(Collected data entries)

import Summits.BirchSwinnertonDyer.BirchSwinnertonDyer.Theorems.ThetaPartnerAtTwoSignedKatoUpToAtTwoColGlue
import Summits.BirchSwinnertonDyer.BirchSwinnertonDyer.Theorems.ThetaPartnerAtTwoSignedKatoUpToAtTwoPointsLocalCover
import Summits.BirchSwinnertonDyer.Rank1Residual.Supersingular.KobayashiMainConjecture
import Literature.NumberTheory.EllipticCurves.Kato2004.EulerSystemBoundFineSelmerTwo
import HarnessLib

/-!
# Route `ThetaPartnerAtTwo` (TP2), crux K3 `SignedKatoDivisibilityUpToAtTwo` (item stmt-BirchSwinnertonDyer-20308),
# line `colemanrat` v6 — (R2b) `stub_h1SideTwoInv` FROM LAYERWISE LOCAL PAIRINGS: the `𝐇¹`-side of the package read at FINITE level

Width seat `bsd-wall-tp2-p2x-w2` g3 (cell `bsd-wall`). HONEST FRAMING: THEOREMS ONLY — no definition, no named fact, no instance, no
`sorry`; route-independent (no `Theses`/`Cruxes` import — the registered stub text is the CONCLUSION, written out verbatim); closes no
item; the hypothesis carries ALL the research content. BSD is NOT proved by any of this.

## What is proved

`h1SideTwoInv_of_layerPairings` — the registered v6 stub (R2b) `Cruxes.SignedKatoDivisibilityUpToAtTwo.ColemanRat.stub_h1SideTwoInv`
(lead `bsd-wall-tp2-p2x` g4; skeleton `Lines/colemanrat.lean` v6, sha16 98c9c9a7e9ff1c5b) asks for the TOWER map
`col₀ : 𝐇¹_Γ(T₂E) →+ Hom(E(ℚ_{2,∞}·ℚ_v), ℤ₂)`, `Λ`-compatible for Sprung's `lambdaSMul`, with the raw reciprocity (REC₀) and the explicit
reciprocity law (ERL♭) stated on `col₀`. This file derives it VERBATIM from the same data ONE LEVEL DOWN, where the tree's finite-module
local Tate pairings live: a family of `ℤ₂`-linear LAYER pairings `pair n : H¹(ℚ_n, T₂E) → Hom(E(ℚ_n·ℚ_v), ℤ₂)` with (P1) the projection
formula `⟨cor x, Q⟩_n = ⟨x, Q⟩_{n+1}` and (P2) Galois invariance `⟨conj_{res g} y, g Q⟩_n = ⟨y, Q⟩_n`, the reciprocity (PT) and the
explicit reciprocity (ERL♭) being stated layerwise («`2^m ⟨proj n x, 2^k Q⟩_n ∈ 2^k ℤ₂` on Kummer witnesses»; «every functional glued from
`⟨proj n s, ·⟩_n` has ♭-Coleman values bounded by `L♭` at `𝔭`»). The glue `col₀`, its `Λ`-compatibility and its uniqueness are
`ColGlue.exists_col_linear` / the layer formula; the passage `col₀ (C(2)^m • x) = 2^m · col₀ x` is `Sprung2012.lambdaSMul_C`. So the
definition item behind (R2b) may be filed as «the `T₂E`-adic local Tate pairing AT EACH LAYER with (P1), (P2)» — cup product on
`H¹(ℚ_{n,v}, E[2^k])` + Kummer + the tree's local invariant maps, limit in `k` only — with no tower-level construction.

References: [Kato2004Asterisque] §12.2 (p. 220), Thm. 12.5 (p. 222), §17.13 (p. 279); [Kobayashi2003] Thm. 6.3, (7.17)–(7.21), (8.23);
[Sprung2012] Def. 3.1, Def. 5.9, §7; [PerrinRiou1994Invent] §3.6.1; [MilneADT2006] Ch. I Thm. 4.10; [KuriharaOtsuki2006] Lemma 2.1.
-/

set_option autoImplicit false
-- the Theorems namespace of this sub repeats the summit name by design (D-0017 nested layout)
set_option linter.dupNamespace false

noncomputable section

open scoped Classical MatrixGroups ModularForm NumberField

namespace Summit.BirchSwinnertonDyer.BirchSwinnertonDyer.Theorems

namespace SignedKatoOffTwo.H1SideOfLayerPairings

open CongruenceSubgroup WeierstrassCurve Field IsDedekindDomain NumberField
  Literature.NumberTheory.GaloisRepresentations
  Literature.NumberTheory.EllipticCurves Literature.NumberTheory.EllipticCurves.ModularForms
  Literature.NumberTheory.EllipticCurves.Module Literature.NumberTheory.EllipticCurves.Rank1Residual
  Literature.NumberTheory.EllipticCurves.Kobayashi2003 Literature.NumberTheory.EllipticCurves.Kato2004
  Literature.NumberTheory.EllipticCurves.Kato2004.EulerSystemValues Literature.NumberTheory.EllipticCurves.GreenbergSelmer
  Literature.NumberTheory.EllipticCurves.Sprung2012
  ZpExtension Summit.BirchSwinnertonDyer.Rank1Residual.Supersingular

/-- **(R2b) `stub_h1SideTwoInv` FROM LAYERWISE LOCAL PAIRINGS.** Per place `v ∋ 2`, habitat datum and height-one `𝔭 ∌ 2`, assume a local
lift `g` (`κ(res g) = 1`), a plus Honda system `d` ((L)(TR)(GEN)(GEN₀), verbatim as in (R2b)), the pinned `I = 𝐇¹_Γ(T₂E)`, `ℤ₂`-linear
LAYER pairings `pair n : H¹(ℚ_n, T₂E) → Hom(E(ℚ_n·ℚ_v), ℤ₂)` with (P1) projection formula and (P2) invariance for `g`, (PT) orthogonality up
to `2^m` on the Kummer witnesses of the classes of `Sel⁺(E/ℚ_∞)` AT EVERY LAYER containing the point, (ES) a genuine `2`-adic Euler-system
class `s`, and (ERL♭) for every functional `z` glued from `⟨proj n s, ·⟩_n` and every Coleman pair `(Ls, Lf)` of `z` for `(g, d)`:
`ℓ_𝔭(Λ/(Lf)) ≤ ℓ_𝔭(Λ/(L♭))`. THEN (R2b) holds verbatim with `col₀ :=` the glue of the pairings (`ColGlue.exists_col_linear`: additive,
`col₀ (r • x) = lambdaSMul r (col₀ x)`, `col₀ x|_{E_n} = ⟨proj n x, ·⟩_n`); (REC₀) from (PT) via `col₀ (C(2)^m • x) = 2^m · col₀ x`
(`Sprung2012.lambdaSMul_C`); (ERL♭) by instantiating `z := col₀ s`.
[cite: Kato2004Asterisque, §12.2 (p. 220), Thm. 12.5 (p. 222), §17.13 (p. 279)] [cite: Kobayashi2003, Thm. 6.3 (p. 11), (7.17)–(7.21) (pp. 12–13)]
[cite: Sprung2012, Def. 3.1 (p. 1489), Def. 5.9 (p. 1495)] [cite: PerrinRiou1994Invent, §3.6.1] [cite: MilneADT2006, Ch. I, Thm. 4.10] -/
theorem h1SideTwoInv_of_layerPairings
    (H :
      ∀ (v : HeightOneSpectrum (𝓞 ℚ)), ((2 : ℕ) : 𝓞 ℚ) ∈ v.asIdeal →
      ∀ (W : WeierstrassCurve ℚ) [W.IsElliptic] [W.IsGloballyMinimal],
        ¬ W.HasCM → W.analyticRank = 0 → GoodSS W 2 → W.frobeniusTrace 2 = 0 →
        ∀ (κ : ZpExtension ℚ 2) (γ : Field.absoluteGaloisGroup ℚ) (hκ : κ.IsCyclotomic),
          κ.IsTopGenerator γ → IsCyclotomicVariable 2 γ →
          ∀ [NeZero (W.conductorNorm ℤ)] (f : CuspForm (Gamma0 (W.conductorNorm ℤ)) 2),
            IsNewformOf W f → ∀ (ϖ : ℚ), (ϖ : ℝ) * W.realPeriodRat = plusPeriod f →
          ∀ (Lplus Lminus : IwasawaAlgebra 2), IsPollackPair f 2 Lplus Lminus →
          ∀ [ContinuousSMul ℤ_[2] (W.tateModule 2)] [Module.Free ℤ_[2] (W.tateModule 2)]
            [Module.Finite ℤ_[2] (W.tateModule 2)],
          ∀ 𝔭 : PrimeSpectrum (IwasawaAlgebra 2), 𝔭.asIdeal.height = 1 →
            PowerSeries.C (2 : ℤ_[2]) ∉ 𝔭.asIdeal →
          ∃ (g : absoluteGaloisGroup (v.adicCompletion ℚ))
            (_ : κ.IsTopGenerator (resGalOfEmb (closureEmb (K := ℚ) (v.adicCompletion ℚ)) g))
            (d : ℕ → localPoints W (v.adicCompletion ℚ))
            (I : Kato2004.IwasawaH1Data W 2 κ γ)
            (pair : ∀ n : ℕ, H1 (tateRep W 2) (κ.layerSubgroup n) →ₗ[ℤ_[2]]
              (localLayerPointsOfEmb κ (closureEmb (K := ℚ) (v.adicCompletion ℚ)) W n →+ ℤ_[2]))
            (s : I.H) (m : ℕ),
            -- the plus Honda system at `v`: (L), (TR), (GEN), (GEN₀) (verbatim as in (R2b); HONDA⁺@2 is a tree theorem)
            (∀ n, d n ∈ localLayerPointsOfEmb κ (closureEmb (K := ℚ) (v.adicCompletion ℚ)) W n) ∧
            (∀ n, localTraceOfEmb κ (closureEmb (K := ℚ) (v.adicCompletion ℚ)) W (n + 1) (n + 2) (d (n + 2)) = -d n) ∧
            (∀ n : ℕ, 1 ≤ n → ∀ P ∈ localLayerPointsOfEmb κ (closureEmb (K := ℚ) (v.adicCompletion ℚ)) W n,
              ∃ B ∈ AddSubgroup.closure (Set.range fun σ : absoluteGaloisGroup (v.adicCompletion ℚ) ↦ σ • d n),
                ∃ P' ∈ localLayerPointsOfEmb κ (closureEmb (K := ℚ) (v.adicCompletion ℚ)) W (n - 1),
                ∃ R ∈ localLayerPointsOfEmb κ (closureEmb (K := ℚ) (v.adicCompletion ℚ)) W n, P = B + P' + 2 • R) ∧
            (∀ P ∈ localLayerPointsOfEmb κ (closureEmb (K := ℚ) (v.adicCompletion ℚ)) W 0,
              ∃ a : ℤ, ∃ R ∈ localLayerPointsOfEmb κ (closureEmb (K := ℚ) (v.adicCompletion ℚ)) W 0, P = a • d 0 + 2 • R) ∧
            -- (P1) projection formula of the LAYER pairings
            (∀ (n : ℕ) (x : H1 (tateRep W 2) (κ.layerSubgroup (n + 1))) (Q : localPoints W (v.adicCompletion ℚ))
              (hQ : Q ∈ localLayerPointsOfEmb κ (closureEmb (K := ℚ) (v.adicCompletion ℚ)) W n),
              pair n (layerCores (tateRep W 2) κ n x) ⟨Q, hQ⟩ =
                pair (n + 1) x ⟨Q, localLayerPointsOfEmb_mono κ _ W (Nat.le_succ n) hQ⟩) ∧
            -- (P2) Galois invariance for `g`
            (∀ (n : ℕ) (y : H1 (tateRep W 2) (κ.layerSubgroup n)) (Q : localPoints W (v.adicCompletion ℚ))
              (hQ : Q ∈ localLayerPointsOfEmb κ (closureEmb (K := ℚ) (v.adicCompletion ℚ)) W n),
              pair n (conjMap (tateRep W 2).toTopRep (κ.layerSubgroup n) (resGalOfEmb (closureEmb (K := ℚ) (v.adicCompletion ℚ)) g) 1 y)
                ⟨g • Q, smul_mem_localLayerPointsOfEmb κ _ W n g hQ⟩ = pair n y ⟨Q, hQ⟩) ∧
            -- (PT) orthogonality up to `2^m` on the Kummer witnesses of `Sel⁺(E/ℚ_∞)` (Poitou–Tate along `ℚ_∞`), per layer
            (∀ (x : I.H) (t : W.subgroupH1 2 κ.kerSubgroup), t ∈ signedSelmerInfty W κ 1 →
              ∀ (φ : contOneCocycles (discreteTopRep κ.kerSubgroup (W.geomPrimaryTorsion 2)))
                (Q : localPoints W (v.adicCompletion ℚ)) (k : ℕ), oneCocycleClass _ φ = t →
                2 ^ k • Q ∈ (⨆ n, signedLocalPoints κ (v.adicCompletion ℚ) W 1 n) →
                (∀ τ : localSubgroupOfEmb κ.kerSubgroup (closureEmb (K := ℚ) (v.adicCompletion ℚ)),
                  pointsMapOfEmb W (closureEmb (K := ℚ) (v.adicCompletion ℚ))
                      ((φ.1 (resGalSubgroupOfEmb κ.kerSubgroup _ τ) : W.geomPrimaryTorsion 2) : W.geomPoints) =
                    (τ : absoluteGaloisGroup (v.adicCompletion ℚ)) • Q - Q) →
                ∀ (n : ℕ) (hQn : 2 ^ k • Q ∈ localLayerPointsOfEmb κ (closureEmb (K := ℚ) (v.adicCompletion ℚ)) W n),
                  PadicInt.toZModPow k ((2 : ℤ_[2]) ^ m * pair n (I.proj n x) ⟨2 ^ k • Q, hQn⟩) = 0) ∧
            -- (ES) a genuine `2`-adic Euler-system class
            Kato2004.IsEulerSystemClassTwo W hκ I s ∧
            -- (ERL♭) per layer: every functional glued from `⟨proj n s, ·⟩_n` has its ♭-Coleman values bounded by `L♭` at `𝔭`
            (∀ (z : localTowerPointsOfEmb κ (closureEmb (K := ℚ) (v.adicCompletion ℚ)) W →+ ℤ_[2]),
              (∀ (n : ℕ) (Q : localPoints W (v.adicCompletion ℚ)) (hQ : Q ∈ localLayerPointsOfEmb κ (closureEmb (K := ℚ) (v.adicCompletion ℚ)) W n),
                z ⟨Q, localLayerPointsOfEmb_le_localTowerPointsOfEmb κ _ W n hQ⟩ = pair n (I.proj n s) ⟨Q, hQ⟩) →
              ∀ Ls Lf : IwasawaAlgebra 2, IsColemanPair κ (closureEmb (K := ℚ) (v.adicCompletion ℚ)) W 0 g d z Ls Lf →
                lengthAt (IwasawaAlgebra 2) (IwasawaAlgebra 2 ⧸ Ideal.span {Lf}) 𝔭 ≤
                  lengthAt (IwasawaAlgebra 2) (IwasawaAlgebra 2 ⧸ Ideal.span {kobayashiL 1 Lplus Lminus}) 𝔭)) :
    -- the registered v6 stub (R2b) `Cruxes.SignedKatoDivisibilityUpToAtTwo.ColemanRat.stub_h1SideTwoInv`, verbatim
    ∀ (v : HeightOneSpectrum (𝓞 ℚ)), ((2 : ℕ) : 𝓞 ℚ) ∈ v.asIdeal →
    ∀ (W : WeierstrassCurve ℚ) [W.IsElliptic] [W.IsGloballyMinimal],
      ¬ W.HasCM → W.analyticRank = 0 → GoodSS W 2 → W.frobeniusTrace 2 = 0 →
      ∀ (κ : ZpExtension ℚ 2) (γ : Field.absoluteGaloisGroup ℚ) (hκ : κ.IsCyclotomic),
        κ.IsTopGenerator γ → IsCyclotomicVariable 2 γ →
        ∀ [NeZero (W.conductorNorm ℤ)] (f : CuspForm (Gamma0 (W.conductorNorm ℤ)) 2),
          IsNewformOf W f → ∀ (ϖ : ℚ), (ϖ : ℝ) * W.realPeriodRat = plusPeriod f →
        ∀ (Lplus Lminus : IwasawaAlgebra 2), IsPollackPair f 2 Lplus Lminus →
        ∀ [ContinuousSMul ℤ_[2] (W.tateModule 2)] [Module.Free ℤ_[2] (W.tateModule 2)]
          [Module.Finite ℤ_[2] (W.tateModule 2)],
        ∀ 𝔭 : PrimeSpectrum (IwasawaAlgebra 2), 𝔭.asIdeal.height = 1 →
          PowerSeries.C (2 : ℤ_[2]) ∉ 𝔭.asIdeal →
        ∃ (g : absoluteGaloisGroup (v.adicCompletion ℚ))
          (hg : κ.IsTopGenerator (resGalOfEmb (closureEmb (K := ℚ) (v.adicCompletion ℚ)) g))
          (d : ℕ → localPoints W (v.adicCompletion ℚ))
          (I : Kato2004.IwasawaH1Data W 2 κ γ)
          (col₀ : I.H →+ (localTowerPointsOfEmb κ (closureEmb (K := ℚ) (v.adicCompletion ℚ)) W →+ ℤ_[2]))
          (s : I.H) (m : ℕ),
          (∀ n, d n ∈ localLayerPointsOfEmb κ (closureEmb (K := ℚ) (v.adicCompletion ℚ)) W n) ∧
          (∀ n, localTraceOfEmb κ (closureEmb (K := ℚ) (v.adicCompletion ℚ)) W (n + 1) (n + 2) (d (n + 2)) = -d n) ∧
          (∀ n : ℕ, 1 ≤ n → ∀ P ∈ localLayerPointsOfEmb κ (closureEmb (K := ℚ) (v.adicCompletion ℚ)) W n,
            ∃ B ∈ AddSubgroup.closure (Set.range fun σ : absoluteGaloisGroup (v.adicCompletion ℚ) ↦ σ • d n),
              ∃ P' ∈ localLayerPointsOfEmb κ (closureEmb (K := ℚ) (v.adicCompletion ℚ)) W (n - 1),
              ∃ R ∈ localLayerPointsOfEmb κ (closureEmb (K := ℚ) (v.adicCompletion ℚ)) W n, P = B + P' + 2 • R) ∧
          (∀ P ∈ localLayerPointsOfEmb κ (closureEmb (K := ℚ) (v.adicCompletion ℚ)) W 0,
            ∃ a : ℤ, ∃ R ∈ localLayerPointsOfEmb κ (closureEmb (K := ℚ) (v.adicCompletion ℚ)) W 0, P = a • d 0 + 2 • R) ∧
          (∀ (r : IwasawaAlgebra 2) (x : I.H),
            col₀ (r • x) = lambdaSMul κ (closureEmb (K := ℚ) (v.adicCompletion ℚ)) W hg r (col₀ x)) ∧
          (∀ (x : I.H) (t : W.subgroupH1 2 κ.kerSubgroup), t ∈ signedSelmerInfty W κ 1 →
            ∀ (φ : contOneCocycles (discreteTopRep κ.kerSubgroup (W.geomPrimaryTorsion 2)))
              (Q : localPoints W (v.adicCompletion ℚ)) (k : ℕ), oneCocycleClass _ φ = t →
            ∀ hQ : 2 ^ k • Q ∈ (⨆ n, signedLocalPoints κ (v.adicCompletion ℚ) W 1 n),
            (∀ τ : localSubgroupOfEmb κ.kerSubgroup (closureEmb (K := ℚ) (v.adicCompletion ℚ)),
              pointsMapOfEmb W (closureEmb (K := ℚ) (v.adicCompletion ℚ))
                  ((φ.1 (resGalSubgroupOfEmb κ.kerSubgroup _ τ) : W.geomPrimaryTorsion 2) : W.geomPoints) =
                (τ : absoluteGaloisGroup (v.adicCompletion ℚ)) • Q - Q) →
            (PadicInt.toZModPow k
                (col₀ ((PowerSeries.C (2 : ℤ_[2]) : IwasawaAlgebra 2) ^ m • x)
                  ⟨2 ^ k • Q, KummerPoint.iSup_signedLocalPoints_le_localTowerPointsOfEmb W 2 κ 1 v hQ⟩)).val •
              ((((2 : ℚ) ^ k)⁻¹ : ℚ) : AddCircle (1 : ℚ)) = 0) ∧
          Kato2004.IsEulerSystemClassTwo W hκ I s ∧
          (∀ Ls Lf : IwasawaAlgebra 2,
            IsColemanPair κ (closureEmb (K := ℚ) (v.adicCompletion ℚ)) W 0 g d (col₀ s) Ls Lf →
            lengthAt (IwasawaAlgebra 2) (IwasawaAlgebra 2 ⧸ Ideal.span {Lf}) 𝔭 ≤
              lengthAt (IwasawaAlgebra 2) (IwasawaAlgebra 2 ⧸ Ideal.span {kobayashiL 1 Lplus Lminus}) 𝔭) := by
  intro v hv W _ _ hcm hr hss ha κ γ hκ hγ hcv _ f hf ϖ hϖ Lplus Lminus hPP _ _ _ 𝔭 h𝔭 hp𝔭
  obtain ⟨g, hg, d, I, pair, s, m, hd, htr, hgen, hgen0, hP1, hP2, hPT, hES, hERL⟩ :=
    H v hv W hcm hr hss ha κ γ hκ hγ hcv f hf ϖ hϖ Lplus Lminus hPP 𝔭 h𝔭 hp𝔭
  -- the glued, `Λ`-compatible `col₀`
  obtain ⟨col₀, hcol₀, hlayer⟩ := ColGlue.exists_col_linear I _ pair hγ hg hP1 hP2
  refine ⟨g, hg, d, I, col₀, s, m, hd, htr, hgen, hgen0, hcol₀, fun x t ht φ Q k hφ hQ hτ ↦ ?_, hES, fun Ls Lf hCP ↦ ?_⟩
  · -- (REC₀) from (PT): `col₀ (C(2)^m • x) (2^k Q) = 2^m · ⟨proj n x, 2^k Q⟩_n`
    obtain ⟨n, hn⟩ := exists_mem_localLayerPointsOfEmb_of_mem_localTowerPointsOfEmb κ _ W
      (KummerPoint.iSup_signedLocalPoints_le_localTowerPointsOfEmb W 2 κ 1 v hQ)
    have hval : col₀ ((PowerSeries.C (2 : ℤ_[2]) : IwasawaAlgebra 2) ^ m • x)
        ⟨2 ^ k • Q, KummerPoint.iSup_signedLocalPoints_le_localTowerPointsOfEmb W 2 κ 1 v hQ⟩ =
        (2 : ℤ_[2]) ^ m * pair n (I.proj n x) ⟨2 ^ k • Q, hn⟩ := by
      rw [hcol₀, ← map_pow, lambdaSMul_C, AddMonoidHom.smul_apply, smul_eq_mul]
      congr 1
      exact hlayer n x (2 ^ k • Q) hn
    rw [hval, hPT x t ht φ Q k hφ hQ hτ n hn, ZMod.val_zero, zero_smul]
  · -- (ERL♭) for `z := col₀ s`
    exact hERL (col₀ s) (fun n Q hQ ↦ hlayer n s Q hQ) Ls Lf hCP

end SignedKatoOffTwo.H1SideOfLayerPairings

end Summit.BirchSwinnertonDyer.BirchSwinnertonDyer.Theorems

end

▸ **What you should do**
Read the entries and show each line that mentions "NumberField".

▸ **Solution to this problem**
open scoped Classical MatrixGroups ModularForm NumberField
open CongruenceSubgroup WeierstrassCurve Field IsDedekindDomain NumberField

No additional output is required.